Please go through the listing below and count the lines where the string "card" appears. Answer with the number only.
___ Input records ___
/-! ## §2b KL3-B — chain step (iv): the Poitou–Tate COUNT of Castella's base Selmer group at an ADDITIVE (t′) `3`

The transport (ii)–(iii) of `KL3-DERIVATION.md` §3 lands in the RESIDUAL-Selmer / strict-relaxed Selmer group
over `K`; what turns "that Selmer group vanishes" into "`Ш[3] = 0` and the Heegner log has the valuation of the
index" is a Poitou–Tate COUNT. The tree already has the object and the count SHAPE at a good / multiplicative
`p`: `X11b.AcSelmer.selmerAcBase (W.baseChange K) p 𝔭 ∅ = Sel_𝔭(K, E[p^∞])` (strict at `𝔭`, relaxed at `𝔭̄`,
trivial away from `p`; Cas18 Def. 2.2 at level `K`) and `X11b.BaseSelmerCountAt` = JSW17 Prop. 3.2.1 / (7.1.5),
`a = ord_p #Ш(E/K)[p^∞] + 2((ord_p log_ω P − 1) − ord_p [E(K):ℤP]) + ord_p ∏_{w∣p} c_w`. At a (t′) prime the
LOCAL term changes and nothing else: for `W` of Kodaira type III / III* at `3` with `W(ℚ₃)[3] = 0`
(`NoLocalThreeTorsionAt`, measured on all of O5 by o5-r1's C-A3) one has `#W̃_ns(𝔽₃) = 3`, `c₃ = 2`,
`E⁰(ℚ₃) ≅ ℤ₃ ⊇ E₁(ℚ₃) = 3·E⁰(ℚ₃)` (a torsion-free pro-3 group containing `Ê(3ℤ₃) ≅ 3ℤ₃` with index 3), hence
`log_ω(E(ℚ₃) ⊗ ℤ₃) = ℤ₃`: the `δ`-term is `ord₃ log_ω P − ord₃ [E(K):ℤP]` WITHOUT JSW's "−1" (their "−1" is
`ord_p` of `#Ẽ(𝔽_p)/p`-free formal index at a non-anomalous good `p`; Kriz–Li's factor `|W̃_ns(𝔽₃)|/3 = 1` is the
same bookkeeping), and the Tamagawa term above `3` is `ord₃(c₃²) = 0`. This is the precise form of
`KL3-DERIVATION.md` §3(iv): `Sel_𝔭(K, W[3^∞]) = 0 ⟺ Ш(W/K)[3^∞] = 0 ∧ ord₃ log_ω P = ord₃ [W(K):ℤP]`
(both summands being `≥ 0`: the second is `ord₃ log_ω` of a generator modulo torsion, integral because
`log_ω(E(ℚ₃) ⊗ ℤ₃) = ℤ₃`). -/

/-- **KL3-B `O5BaseSelmerCountThree` (THEOREM modulo the displayed textbook facts — STATUS below; was THEOREM-CANDIDATE;
global duality exactly as JSW17 Prop. 3.2.1, with the
local index at the additive prime recomputed as in the section docstring; NOT in print at an additive prime;
consumed as a hypothesis, never a named fact).** For every O5 curve `W` ((t′): additive potentially
supersingular at `3`, `9 ‖ N`) with surjective mod-3 image and `W(ℚ₃)[3] = 0`, every Heegner datum
(`K` Heegner for the level, `d_K < −4`, Heegner point `P ∈ W(K)` of infinite order — so `rank W(K) = 1` and
`Ш(W/K)` is finite by Gross–Zagier–Kolyvagin) and every degree-one prime `𝔭 ∣ 3` of `K` (it exists: `3 ∣ N`
splits in `K`): Castella's base Selmer group `Sel_𝔭(K, W[3^∞])` is finite of order `3^a` with
`a = ord₃ #Ш(W/K)[3^∞] + 2 (ord₃ log_ω P − ord₃ [W(K) : ℤP])`, the logarithm read along THE embedding
`K ↪ K_𝔭 = ℚ₃` (`X11b.embAt`). STATUS ⟦cc-typer-5 GEN 18, 2026-08-23T04:54Z, DOC-ONLY restamp⟧: PROVED from the displayed textbook facts
(`poitouTate_selmerStructure_duality`, `localEulerPoincareCharacteristic`, `kolyvagin` — hypotheses BY NAME, no fact minted) by
o5-r2 GEN 21's part 11b `O5/HeegnerLogTransportThreeBaseSelmerCount.lean` — `o5BaseSelmerCountThree_of_facts (hPT) (hEP) (hKo) :
O5BaseSelmerCountThree` (p352220 ACCEPTED bf5b1b409088; on parts 8 / 10a / 10b / 11a p349318 / p349954 / p350559 / p350983); this node
stays a plain `def … : Prop` consumed as `(hB : …)`; statement bytes unchanged.
[cite: JetchevSkinnerWan2017, Prop. 3.2.1 and (7.1.5) (arXiv:1512.06894 pp. 10–11, 16) (shape at good p; the additive-3 local term is this file's)]
[cite: Castella2018, Def. 2.2 and Thm. 2.3 (arXiv:1704.06608 p. 5) (the Selmer group)] -/
def O5BaseSelmerCountThree : Prop :=
  ∀ (W : WeierstrassCurve ℚ) [W.IsElliptic] [W.IsGloballyMinimal],
    Addv W 3 → 0 ≤ padicValRat 3 W.j → Additive.CondExpTwo W 3 →
    W.HasSurjectiveModNGaloisRep 3 → NoLocalThreeTorsionAt W 3 →
    ∀ {N : ℕ} [NeZero N] (D : ModularParametrizationData W N) (K : Type) [Field K] [NumberField K],
      IsImaginaryQuadratic K → SatisfiesHeegnerHypothesis N K → NumberField.discr K < -4 →
      ∀ (H : HeegnerDatum N (NumberField.discr K)) (ι : K →+* ℂ) (P : (W.baseChange K).toAffine.Point),
        WeierstrassCurve.Affine.Point.map ι.toRatAlgHom P = heegnerPointComplex D H → ¬ IsOfFinAddOrder P →
        ∀ (𝔭 : HeightOneSpectrum (𝓞 K)) (h𝔭 : ((3 : ℕ) : 𝓞 K) ∈ 𝔭.asIdeal)
          (he : 𝔭.asIdeal.ramificationIdx (𝓞 ℚ) = 1) (hf : 𝔭.asIdeal.inertiaDeg (𝓞 ℚ) = 1),
          ∃ a : ℕ, (∃ _ : Finite (selmerAcBase (W.baseChange K) 3 𝔭 ∅),
              Nat.card (selmerAcBase (W.baseChange K) 3 𝔭 ∅) = 3 ^ a) ∧
            (a : ℤ) = (padicValNat 3 (Nat.card (AddCommGroup.primaryComponent (W.baseChange K).sha 3)) : ℤ) +
              2 * (padicLogOrd W 3 (embAt K 3 𝔭 h𝔭 he hf) P -
                (padicValNat 3 (AddSubgroup.zmultiples P).index : ℤ))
___
* **Task output**
2